John examines four questions that tell us how we got here.
1. HOW did you get a pathological liar in the White House?
2. WHERE are his lies coming from?
3. WHY do so many people believe him?
4. WHAT can we possibly do about it?
While most of us are wringing our hands as Trump appoints his cabinet, insults allies and gets chummy with murderous dictators, John Oliver and Last Week Tonight are doing something!
We know that Trump is an inveterate cable TV watcher, so he is obviously more likely to get a message through a TV commercial, than through some boring old security briefing…Am I right? That’s why viewers of MSNBC, CNN and FOX NEWS in the D.C. area will be treated to charming informational commercials geared to The Donald from 8:30-9:00 AM. Oliver promises to run the ads until he is forced to stop.

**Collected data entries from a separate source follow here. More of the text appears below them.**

/-- **Harman–Kátai / Green 2012, Lemma 1.** "Suppose that `θ = r_1/2^{i_1} + ⋯ + r_k/2^{i_k}`,
where `i_1 < ⋯ < i_k ≤ n` and `|r_i| ≤ Q` for all `i`. Suppose furthermore that there is some
`q ≤ Q` and an `a` coprime to `q` such that `|θ - a/q| ≤ Q/N`, and that we have `2^{n/2k} > 4Q²`.
Then `q` is a power of two." (`N = 2^n`.) Here the exponents form a finset `I ⊆ ℕ` with `|I| ≤ k`,
`k ≥ 1`, and `θ = Σ_{i ∈ I} r_i/2^i`; the printed restriction `i_j ≤ n` turns out not to be needed
(exponents beyond `n` only shrink the tail). [cite: Green2012, Lemma 1] -/
theorem eq_two_pow_of_sparseDyadic {n k : ℕ} (hk : 1 ≤ k) {I : Finset ℕ} (hIk : I.card ≤ k)
    {r : ℕ → ℤ} {Q : ℝ} (hr : ∀ i ∈ I, |(r i : ℝ)| ≤ Q)
    {θ : ℝ} (hθ : θ = ∑ i ∈ I, (r i : ℝ) / 2 ^ i)
    {a : ℤ} {q : ℕ} (hq1 : 1 ≤ q) (hqQ : (q : ℝ) ≤ Q) (hcop : IsCoprime a (q : ℤ))
    (hnear : |θ - a / q| ≤ Q / 2 ^ n) (hgap : 4 * Q ^ 2 < (2 : ℝ) ^ ((n : ℝ) / (2 * k))) :
    ∃ t : ℕ, q = 2 ^ t := by
  have hq0 : (0 : ℝ) < q := by exact_mod_cast hq1
  have hQ1 : (1 : ℝ) ≤ Q := le_trans (by exact_mod_cast hq1) hqQ
  have hQ0 : 0 < Q := by linarith
  set g : ℝ := n / (2 * k) with hg
  have hk0 : (0 : ℝ) < k := by exact_mod_cast hk
  have hg0 : 0 ≤ g := by positivity
  -- the gap
  obtain ⟨p, hp0I, hpg, hgapI⟩ := exists_gap (n := n) hk hIk
  -- `q' = 2^p`, `a' = Σ_{i ∈ I, i ≤ p} r_i 2^{p-i}`
  set q' : ℕ := 2 ^ p with hq'
  set a' : ℤ := ∑ i ∈ I.filter (fun i => i ≤ p), r i * 2 ^ (p - i) with ha'
  have hq'0 : (0 : ℝ) < q' := by rw [hq']; positivity
  have hq'R : (q' : ℝ) = 2 ^ p := by rw [hq']; push_cast; ring
  -- `θ - a'/q' = Σ_{i ∈ I, i > p} r_i / 2^i`
  have hsplit : θ - a' / q' = ∑ i ∈ I.filter (fun i => ¬ i ≤ p), (r i : ℝ) / 2 ^ i := by
    rw [hθ, ← Finset.sum_filter_add_sum_filter_not I (fun i => i ≤ p), ha', hq'R]
    push_cast
    rw [Finset.sum_div, add_sub_right_comm, sub_eq_zero_of_eq, zero_add]
    refine Finset.sum_congr rfl fun i hi => ?_
    have hip : i ≤ p := (Finset.mem_filter.mp hi).2
    rw [div_eq_div_iff (by positivity) (by positivity), mul_assoc, ← pow_add, Nat.sub_add_cancel hip]
  -- its size: every `i` in the second sum is `≥ p + g`, so the sum is `≤ 2Q 2^{-(p+g)}`
  set i₀ : ℕ := ⌈(p : ℝ) + g⌉₊ with hi₀
  have hi₀ge : (p : ℝ) + g ≤ i₀ := Nat.le_ceil _
  have hTi₀ : ∀ i ∈ I.filter (fun i => ¬ i ≤ p), i₀ ≤ i := by
    intro i hi
    rw [Finset.mem_filter] at hi
    have h := hgapI i hi.1 (not_le.mp hi.2)
    exact Nat.ceil_le.mpr h
  have htail : |θ - a' / q'| ≤ 2 * Q * (1 / 2 : ℝ) ^ i₀ := by
    rw [hsplit]
    refine (Finset.abs_sum_le_sum_abs _ _).trans ?_
    calc ∑ i ∈ I.filter (fun i => ¬ i ≤ p), |(r i : ℝ) / 2 ^ i|
        ≤ ∑ i ∈ I.filter (fun i => ¬ i ≤ p), Q * (1 / 2 : ℝ) ^ i := by
          refine Finset.sum_le_sum fun i hi => ?_
          rw [abs_div, abs_of_pos (by positivity : (0 : ℝ) < 2 ^ i), one_div_pow, div_eq_mul_one_div]
          exact mul_le_mul_of_nonneg_right (hr i (Finset.mem_filter.mp hi).1) (by positivity)
      _ = Q * ∑ i ∈ I.filter (fun i => ¬ i ≤ p), (1 / 2 : ℝ) ^ i := by rw [Finset.mul_sum]
      _ ≤ Q * (2 * (1 / 2 : ℝ) ^ i₀) := mul_le_mul_of_nonneg_left (sum_inv_two_pow_le hTi₀) hQ0.le
      _ = 2 * Q * (1 / 2 : ℝ) ^ i₀ := by ring
  -- `(1/2)^{i₀} ≤ 2^{-(p+g)} = 2^{-g}/q'` and `2^{-g} < 1/(4Q²)`
  have h2g : (2 : ℝ) ^ (-g) < 1 / (4 * Q ^ 2) := by
    rw [Real.rpow_neg (by norm_num), ← one_div]
    exact one_div_lt_one_div_of_lt (by positivity) hgap
  have hhalf : (1 / 2 : ℝ) ^ i₀ ≤ (2 : ℝ) ^ (-g) / q' := by
    rw [hq'R, one_div_pow, one_div, ← Real.rpow_natCast, ← Real.rpow_neg (by norm_num),
      ← Real.rpow_natCast 2 p, div_eq_mul_inv, ← Real.rpow_neg (by norm_num), ← Real.rpow_add (by norm_num)]
    refine Real.rpow_le_rpow_of_exponent_le (by norm_num) ?_
    linarith
  have hnear' : |θ - a' / q'| < 1 / (2 * Q * q') := by
    calc |θ - a' / q'| ≤ 2 * Q * (1 / 2 : ℝ) ^ i₀ := htail
      _ ≤ 2 * Q * ((2 : ℝ) ^ (-g) / q') := mul_le_mul_of_nonneg_left hhalf (by positivity)
      _ < 2 * Q * (1 / (4 * Q ^ 2) / q') := by
          refine mul_lt_mul_of_pos_left (div_lt_div_of_pos_right h2g hq'0) (by positivity)
      _ = 1 / (2 * Q * q') := by field_simp; ring
  -- `q' ≤ 2^{n-g} < N/(4Q²)`, so `Q/N < 1/(4 Q q')`
  have hq'le : (q' : ℝ) * (4 * Q ^ 2) < 2 ^ n := by
    have h1 : (q' : ℝ) ≤ (2 : ℝ) ^ ((n : ℝ) - g) := by
      rw [hq'R, ← Real.rpow_natCast]
      exact Real.rpow_le_rpow_of_exponent_le (by norm_num) (by linarith)
    have h2 : (2 : ℝ) ^ ((n : ℝ) - g) * (4 * Q ^ 2) < (2 : ℝ) ^ ((n : ℝ) - g) * (2 : ℝ) ^ g :=
      mul_lt_mul_of_pos_left (by rwa [hg] at hgap ⊢) (by positivity)
    calc (q' : ℝ) * (4 * Q ^ 2) ≤ (2 : ℝ) ^ ((n : ℝ) - g) * (4 * Q ^ 2) :=
          mul_le_mul_of_nonneg_right h1 (by positivity)
      _ < (2 : ℝ) ^ ((n : ℝ) - g) * (2 : ℝ) ^ g := h2
      _ = 2 ^ n := by rw [← Real.rpow_add (by norm_num), sub_add_cancel, Real.rpow_natCast]
  have hnear2 : |θ - a / q| < 1 / (4 * Q * q') := by
    refine lt_of_le_of_lt hnear ?_
    rw [div_lt_div_iff₀ (by positivity) (by positivity), one_mul]
    nlinarith
  -- hence `|a/q - a'/q'| < 1/(q q')`, forcing `a q' = a' q`
  have hdiff : |(a : ℝ) / q - a' / q'| < 1 / (q * q') := by
    have htri : |(a : ℝ) / q - a' / q'| ≤ |θ - a' / q'| + |θ - a / q| := by
      rw [show (a : ℝ) / q - a' / q' = (θ - a' / q') - (θ - a / q) by ring]
      exact abs_sub _ _
    have hsum : |θ - a' / q'| + |θ - a / q| < 1 / (2 * Q * q') + 1 / (4 * Q * q') :=
      add_lt_add hnear' hnear2
    have hle : 1 / (2 * Q * q') + 1 / (4 * Q * q') ≤ 1 / (q * q') := by
      rw [show 1 / (2 * Q * q') + 1 / (4 * Q * q') = 3 / (4 * Q * (q' : ℝ)) by field_simp; ring]
      rw [div_le_div_iff₀ (by positivity) (by positivity)]
      nlinarith [mul_pos hq0 hq'0]
    linarith
  have heq : a * q' = a' * q := by
    by_contra hne
    have h1 : (1 : ℝ) ≤ |((a * q' - a' * q : ℤ) : ℝ)| := by
      rw [← Int.cast_abs]
      exact_mod_cast Int.one_le_abs (sub_ne_zero.mpr hne)
    have h2 : |(a : ℝ) / q - a' / q'| = |((a * q' - a' * q : ℤ) : ℝ)| / (q * q') := by
      rw [show (a : ℝ) / q - a' / q' = ((a * q' - a' * q : ℤ) : ℝ) / (q * q') by push_cast; field_simp,
        abs_div, abs_of_pos (by positivity : (0 : ℝ) < q * q')]
    rw [h2, div_lt_div_iff_of_pos_right (by positivity)] at hdiff
    linarith
  -- `q ∣ a q' = a' q` … so `q ∣ q' = 2^p`
  have hdvd : (q : ℤ) ∣ a * q' := ⟨a', by rw [heq]; ring⟩
  have hdvd' : (q : ℤ) ∣ (q' : ℤ) := hcop.symm.dvd_of_dvd_mul_left hdvd
  have hdvdN : q ∣ q' := by exact_mod_cast hdvd'
  rw [hq'] at hdvdN
  obtain ⟨t, -, ht⟩ := (Nat.dvd_prime_pow Nat.prime_two).mp hdvdN
  exact ⟨t, ht⟩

Everyone pray that Trump doesn’t record his programs and skip the ads!
A friendly cowboy The Donald will have already seen will give him 60 second tips. One day he might talk about the nuclear triad or explain global warming versus weather. Another day he might remind Donald about his daughter Tiffany, or talk about the inner cities and who really lives there. As a man of the world, The Donald needs to know which fork to use when, and just maybe (eye roll) the finer points of female anatomy.
Apologies for the length of this one, as there was simply not a good place to break it up.